Dataset entries:
⟨
/-!
# Conrey–Iwaniec (2002), Theorem 6.1, (6.7)–(6.12): the off-diagonal pair sums

B. Conrey, H. Iwaniec, Acta Arith. 103 (2002) 259–312, §6 [held text `paper:arxiv-math_0111012`,
p0014:L90–L120]: "`𝒜′(T) ≪ ΣΣ_{m>n}(|a_m|² + |a_n|²)(1 + (m−n)T/n)⁻²` … `≪ G + T⁻¹G₁` (6.7) …
`S*(h) = Σ_n a_{n+h} ā_n L(hT/n)` (6.9) … `S*(h) ≪ Σ_n(|a_{n+h}|² + |a_n|²)(n/hT)² ≤ 2(hT)⁻²G₂`
(6.10) … Inserting (6.10) into (6.8) we get (6.12)."

PROVED HERE (namespace `ConreyIwaniec2002.Thm61GenericPart`; third of four files towards the
registered sub-stub S2a `stub_thm61_generic` of SKELETON P64, line `thm61-cm-convolution`), for
`a 0 = 0`, `G₂ = Σ n²|a_n|² < ∞`, `T > 0`, all sums over `(h−1, n−1) ∈ ℕ × ℕ`:
* `tsum_W_le`, `tsum_pair_weight_le` — **(6.7) summed** (with the row sum `Σ_{h≥1}(1+hT/n)⁻² ≤ n/T`,
  so without the source's extra `G`): `Σ_{h,n≥1}|a_{n+h}||a_n|(1+hT/n)⁻² ≤ G₁/T`;
* `tsum_pair_tail_le` — **(6.10) summed over `h > H`**: `Σ|a_{n+h}||a_n|·4n²/(hT)² ≤ 4G₂/(T²H)`;
* `tsum_pair_le_sq`: `Σ_{h,n≥1}|a_{n+h}||a_n| ≤ (Σ|a_n|)²`;
* `summable_shiftedSum` ((6.9) converges absolutely), `summable_mainPair`,
  `sum_shiftedSum_eq_tsum_pair`: `Σ_{1≤h≤H} S*(h)` as one double series over `(h−1, n−1)`.
Young's inequality `2|a_m a_n| ≤ |a_m|² + |a_n|²` and reindexing by injections of `ℕ × ℕ` throughout.

«The programme SEARCHES and TYPES; no claim about Landau–Siegel zeros, Theorems 1–2 of
arXiv:2211.02515 or a repaired Margin232 until a kernel theorem says so.»

## References
* [ConreyIwaniec2002] B. Conrey, H. Iwaniec, *Spacing of zeros of Hecke L-functions and the class
  number problem*, Acta Arith. 103 (2002) 259–312, arXiv:math/0111012: §5 (5.14)–(5.18), §6 (6.1)–(6.12).
-/

noncomputable section

open Complex MeasureTheory Set Filter Real Finset
open scoped ComplexConjugate

namespace Literature.NumberTheory.LFunctions

namespace ConreyIwaniec2002

namespace Thm61GenericPart

open KernelMellin (abs_ciL_le)
open Thm61OffDiagSeries (abs_ciL_le_one)

/-! ### The three pair sums ((6.7), (6.10), the terms `n < h`) -/

section PairSums

variable {a : ℕ → ℂ} (ha0 : a 0 = 0) (hG : Summable fun n : ℕ => (n : ℝ) ^ 2 * ‖a n‖ ^ 2)
  {T : ℝ} (hT : 0 < T)
include ha0 hG hT

/-- The base family `W(n,k) = |a_{n+1}|²(1 + (k+1)T/(n+1))⁻²` is summable with
`Σ_{n,k} W ≤ G₁/T` (row sums `Σ_{k ≥ 1}(1 + kT/n)⁻² ≤ n/T`). [cite: ConreyIwaniec2002, §6 (6.7)] -/
theorem tsum_W_le :
    Summable (fun p : ℕ × ℕ =>
        ‖a (p.1 + 1)‖ ^ 2 * ((1 + ((p.2 : ℝ) + 1) * T / ((p.1 : ℝ) + 1)) ^ 2)⁻¹) ∧
      ∑' p : ℕ × ℕ, ‖a (p.1 + 1)‖ ^ 2 * ((1 + ((p.2 : ℝ) + 1) * T / ((p.1 : ℝ) + 1)) ^ 2)⁻¹ ≤
        (∑' n : ℕ, (n : ℝ) * ‖a n‖ ^ 2) / T := by
  have hrow : ∀ n : ℕ, Summable (fun k : ℕ => ((1 + ((k : ℝ) + 1) * T / ((n : ℝ) + 1)) ^ 2)⁻¹) ∧
      ∑' k : ℕ, ((1 + ((k : ℝ) + 1) * T / ((n : ℝ) + 1)) ^ 2)⁻¹ ≤ ((n : ℝ) + 1) / T := by
    intro n
    have hx : 0 < T / ((n : ℝ) + 1) := by positivity
    have h := tsum_inv_one_add_mul_sq_le hx
    have heq : (fun k : ℕ => ((1 + ((k : ℝ) + 1) * T / ((n : ℝ) + 1)) ^ 2)⁻¹) =
        fun k : ℕ => ((1 + ((k : ℝ) + 1) * (T / ((n : ℝ) + 1))) ^ 2)⁻¹ := by
      funext k; rw [mul_div_assoc]
    rw [heq]
    exact ⟨h.1, h.2.trans (le_of_eq (by rw [inv_div]))⟩
  have hWnn : ∀ p : ℕ × ℕ,
      0 ≤ ‖a (p.1 + 1)‖ ^ 2 * ((1 + ((p.2 : ℝ) + 1) * T / ((p.1 : ℝ) + 1)) ^ 2)⁻¹ :=
    fun p => mul_nonneg (sq_nonneg _) (inv_nonneg.mpr (sq_nonneg _))
  have hrowW : ∀ n : ℕ, Summable fun k : ℕ =>
      ‖a (n + 1)‖ ^ 2 * ((1 + ((k : ℝ) + 1) * T / ((n : ℝ) + 1)) ^ 2)⁻¹ :=
    fun n => (hrow n).1.mul_left (‖a (n + 1)‖ ^ 2)
  have hrow_le : ∀ n : ℕ, ∑' k : ℕ, ‖a (n + 1)‖ ^ 2 * ((1 + ((k : ℝ) + 1) * T / ((n : ℝ) + 1)) ^ 2)⁻¹ ≤
      ‖a (n + 1)‖ ^ 2 * (((n : ℝ) + 1) / T) := fun n => by
    rw [tsum_mul_left]
    exact mul_le_mul_of_nonneg_left (hrow n).2 (sq_nonneg _)
  have hG1 := summable_mul_norm_sq ha0 hG
  have hmaj : Summable fun n : ℕ => ‖a (n + 1)‖ ^ 2 * (((n : ℝ) + 1) / T) := by
    refine (((summable_nat_add_iff 1).mpr hG1).div_const T).congr fun n => ?_
    push_cast
    ring
  have hrows : Summable fun n : ℕ =>
      ∑' k : ℕ, ‖a (n + 1)‖ ^ 2 * ((1 + ((k : ℝ) + 1) * T / ((n : ℝ) + 1)) ^ 2)⁻¹ :=
    Summable.of_nonneg_of_le (fun n => tsum_nonneg fun k => hWnn (n, k)) hrow_le hmaj
  have hW : Summable (fun p : ℕ × ℕ =>
      ‖a (p.1 + 1)‖ ^ 2 * ((1 + ((p.2 : ℝ) + 1) * T / ((p.1 : ℝ) + 1)) ^ 2)⁻¹) :=
    (summable_prod_of_nonneg hWnn).mpr ⟨hrowW, hrows⟩
  refine ⟨hW, ?_⟩
  rw [hW.tsum_prod]
  calc ∑' (n : ℕ) (k : ℕ), ‖a (n + 1)‖ ^ 2 * ((1 + ((k : ℝ) + 1) * T / ((n : ℝ) + 1)) ^ 2)⁻¹
      ≤ ∑' n, ‖a (n + 1)‖ ^ 2 * (((n : ℝ) + 1) / T) := hrows.tsum_le_tsum hrow_le hmaj
    _ = (∑' n : ℕ, ((n : ℝ) + 1) * ‖a (n + 1)‖ ^ 2) / T := by
        rw [← tsum_div_const]
        exact tsum_congr fun n => by ring
    _ = (∑' n : ℕ, (n : ℝ) * ‖a n‖ ^ 2) / T := by
        congr 1
        rw [hG1.tsum_eq_zero_add]
        push_cast
        ring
⟩
Task objective ▸ Write every line of the entries again, word for word.

Output of the task ▸
/-!
# Conrey–Iwaniec (2002), Theorem 6.1, (6.7)–(6.12): the off-diagonal pair sums

B. Conrey, H. Iwaniec, Acta Arith. 103 (2002) 259–312, §6 [held text `paper:arxiv-math_0111012`,
p0014:L90–L120]: "`𝒜′(T) ≪ ΣΣ_{m>n}(|a_m|² + |a_n|²)(1 + (m−n)T/n)⁻²` … `≪ G + T⁻¹G₁` (6.7) …
`S*(h) = Σ_n a_{n+h} ā_n L(hT/n)` (6.9) … `S*(h) ≪ Σ_n(|a_{n+h}|² + |a_n|²)(n/hT)² ≤ 2(hT)⁻²G₂`
(6.10) … Inserting (6.10) into (6.8) we get (6.12)."

PROVED HERE (namespace `ConreyIwaniec2002.Thm61GenericPart`; third of four files towards the
registered sub-stub S2a `stub_thm61_generic` of SKELETON P64, line `thm61-cm-convolution`), for
`a 0 = 0`, `G₂ = Σ n²|a_n|² < ∞`, `T > 0`, all sums over `(h−1, n−1) ∈ ℕ × ℕ`:
* `tsum_W_le`, `tsum_pair_weight_le` — **(6.7) summed** (with the row sum `Σ_{h≥1}(1+hT/n)⁻² ≤ n/T`,
  so without the source's extra `G`): `Σ_{h,n≥1}|a_{n+h}||a_n|(1+hT/n)⁻² ≤ G₁/T`;
* `tsum_pair_tail_le` — **(6.10) summed over `h > H`**: `Σ|a_{n+h}||a_n|·4n²/(hT)² ≤ 4G₂/(T²H)`;
* `tsum_pair_le_sq`: `Σ_{h,n≥1}|a_{n+h}||a_n| ≤ (Σ|a_n|)²`;
* `summable_shiftedSum` ((6.9) converges absolutely), `summable_mainPair`,
  `sum_shiftedSum_eq_tsum_pair`: `Σ_{1≤h≤H} S*(h)` as one double series over `(h−1, n−1)`.
Young's inequality `2|a_m a_n| ≤ |a_m|² + |a_n|²` and reindexing by injections of `ℕ × ℕ` throughout.

«The programme SEARCHES and TYPES; no claim about Landau–Siegel zeros, Theorems 1–2 of
arXiv:2211.02515 or a repaired Margin232 until a kernel theorem says so.»

## References
* [ConreyIwaniec2002] B. Conrey, H. Iwaniec, *Spacing of zeros of Hecke L-functions and the class
  number problem*, Acta Arith. 103 (2002) 259–312, arXiv:math/0111012: §5 (5.14)–(5.18), §6 (6.1)–(6.12).
-/

noncomputable section

open Complex MeasureTheory Set Filter Real Finset
open scoped ComplexConjugate

namespace Literature.NumberTheory.LFunctions

namespace ConreyIwaniec2002

namespace Thm61GenericPart

open KernelMellin (abs_ciL_le)
open Thm61OffDiagSeries (abs_ciL_le_one)

/-! ### The three pair sums ((6.7), (6.10), the terms `n < h`) -/

section PairSums

variable {a : ℕ → ℂ} (ha0 : a 0 = 0) (hG : Summable fun n : ℕ => (n : ℝ) ^ 2 * ‖a n‖ ^ 2)
  {T : ℝ} (hT : 0 < T)
include ha0 hG hT

/-- The base family `W(n,k) = |a_{n+1}|²(1 + (k+1)T/(n+1))⁻²` is summable with
`Σ_{n,k} W ≤ G₁/T` (row sums `Σ_{k ≥ 1}(1 + kT/n)⁻² ≤ n/T`). [cite: ConreyIwaniec2002, §6 (6.7)] -/
theorem tsum_W_le :
    Summable (fun p : ℕ × ℕ =>
        ‖a (p.1 + 1)‖ ^ 2 * ((1 + ((p.2 : ℝ) + 1) * T / ((p.1 : ℝ) + 1)) ^ 2)⁻¹) ∧
      ∑' p : ℕ × ℕ, ‖a (p.1 + 1)‖ ^ 2 * ((1 + ((p.2 : ℝ) + 1) * T / ((p.1 : ℝ) + 1)) ^ 2)⁻¹ ≤
        (∑' n : ℕ, (n : ℝ) * ‖a n‖ ^ 2) / T := by
  have hrow : ∀ n : ℕ, Summable (fun k : ℕ => ((1 + ((k : ℝ) + 1) * T / ((n : ℝ) + 1)) ^ 2)⁻¹) ∧
      ∑' k : ℕ, ((1 + ((k : ℝ) + 1) * T / ((n : ℝ) + 1)) ^ 2)⁻¹ ≤ ((n : ℝ) + 1) / T := by
    intro n
    have hx : 0 < T / ((n : ℝ) + 1) := by positivity
    have h := tsum_inv_one_add_mul_sq_le hx
    have heq : (fun k : ℕ => ((1 + ((k : ℝ) + 1) * T / ((n : ℝ) + 1)) ^ 2)⁻¹) =
        fun k : ℕ => ((1 + ((k : ℝ) + 1) * (T / ((n : ℝ) + 1))) ^ 2)⁻¹ := by
      funext k; rw [mul_div_assoc]
    rw [heq]
    exact ⟨h.1, h.2.trans (le_of_eq (by rw [inv_div]))⟩
  have hWnn : ∀ p : ℕ × ℕ,
      0 ≤ ‖a (p.1 + 1)‖ ^ 2 * ((1 + ((p.2 : ℝ) + 1) * T / ((p.1 : ℝ) + 1)) ^ 2)⁻¹ :=
    fun p => mul_nonneg (sq_nonneg _) (inv_nonneg.mpr (sq_nonneg _))
  have hrowW : ∀ n : ℕ, Summable fun k : ℕ =>
      ‖a (n + 1)‖ ^ 2 * ((1 + ((k : ℝ) + 1) * T / ((n : ℝ) + 1)) ^ 2)⁻¹ :=
    fun n => (hrow n).1.mul_left (‖a (n + 1)‖ ^ 2)
  have hrow_le : ∀ n : ℕ, ∑' k : ℕ, ‖a (n + 1)‖ ^ 2 * ((1 + ((k : ℝ) + 1) * T / ((n : ℝ) + 1)) ^ 2)⁻¹ ≤
      ‖a (n + 1)‖ ^ 2 * (((n : ℝ) + 1) / T) := fun n => by
    rw [tsum_mul_left]
    exact mul_le_mul_of_nonneg_left (hrow n).2 (sq_nonneg _)
  have hG1 := summable_mul_norm_sq ha0 hG
  have hmaj : Summable fun n : ℕ => ‖a (n + 1)‖ ^ 2 * (((n : ℝ) + 1) / T) := by
    refine (((summable_nat_add_iff 1).mpr hG1).div_const T).congr fun n => ?_
    push_cast
    ring
  have hrows : Summable fun n : ℕ =>
      ∑' k : ℕ, ‖a (n + 1)‖ ^ 2 * ((1 + ((k : ℝ) + 1) * T / ((n : ℝ) + 1)) ^ 2)⁻¹ :=
    Summable.of_nonneg_of_le (fun n => tsum_nonneg fun k => hWnn (n, k)) hrow_le hmaj
  have hW : Summable (fun p : ℕ × ℕ =>
      ‖a (p.1 + 1)‖ ^ 2 * ((1 + ((p.2 : ℝ) + 1) * T / ((p.1 : ℝ) + 1)) ^ 2)⁻¹) :=
    (summable_prod_of_nonneg hWnn).mpr ⟨hrowW, hrows⟩
  refine ⟨hW, ?_⟩
  rw [hW.tsum_prod]
  calc ∑' (n : ℕ) (k : ℕ), ‖a (n + 1)‖ ^ 2 * ((1 + ((k : ℝ) + 1) * T / ((n : ℝ) + 1)) ^ 2)⁻¹
      ≤ ∑' n, ‖a (n + 1)‖ ^ 2 * (((n : ℝ) + 1) / T) := hrows.tsum_le_tsum hrow_le hmaj
    _ = (∑' n : ℕ, ((n : ℝ) + 1) * ‖a (n + 1)‖ ^ 2) / T := by
        rw [← tsum_div_const]
        exact tsum_congr fun n => by ring
    _ = (∑' n : ℕ, (n : ℝ) * ‖a n‖ ^ 2) / T := by
        congr 1
        rw [hG1.tsum_eq_zero_add]
        push_cast
        ring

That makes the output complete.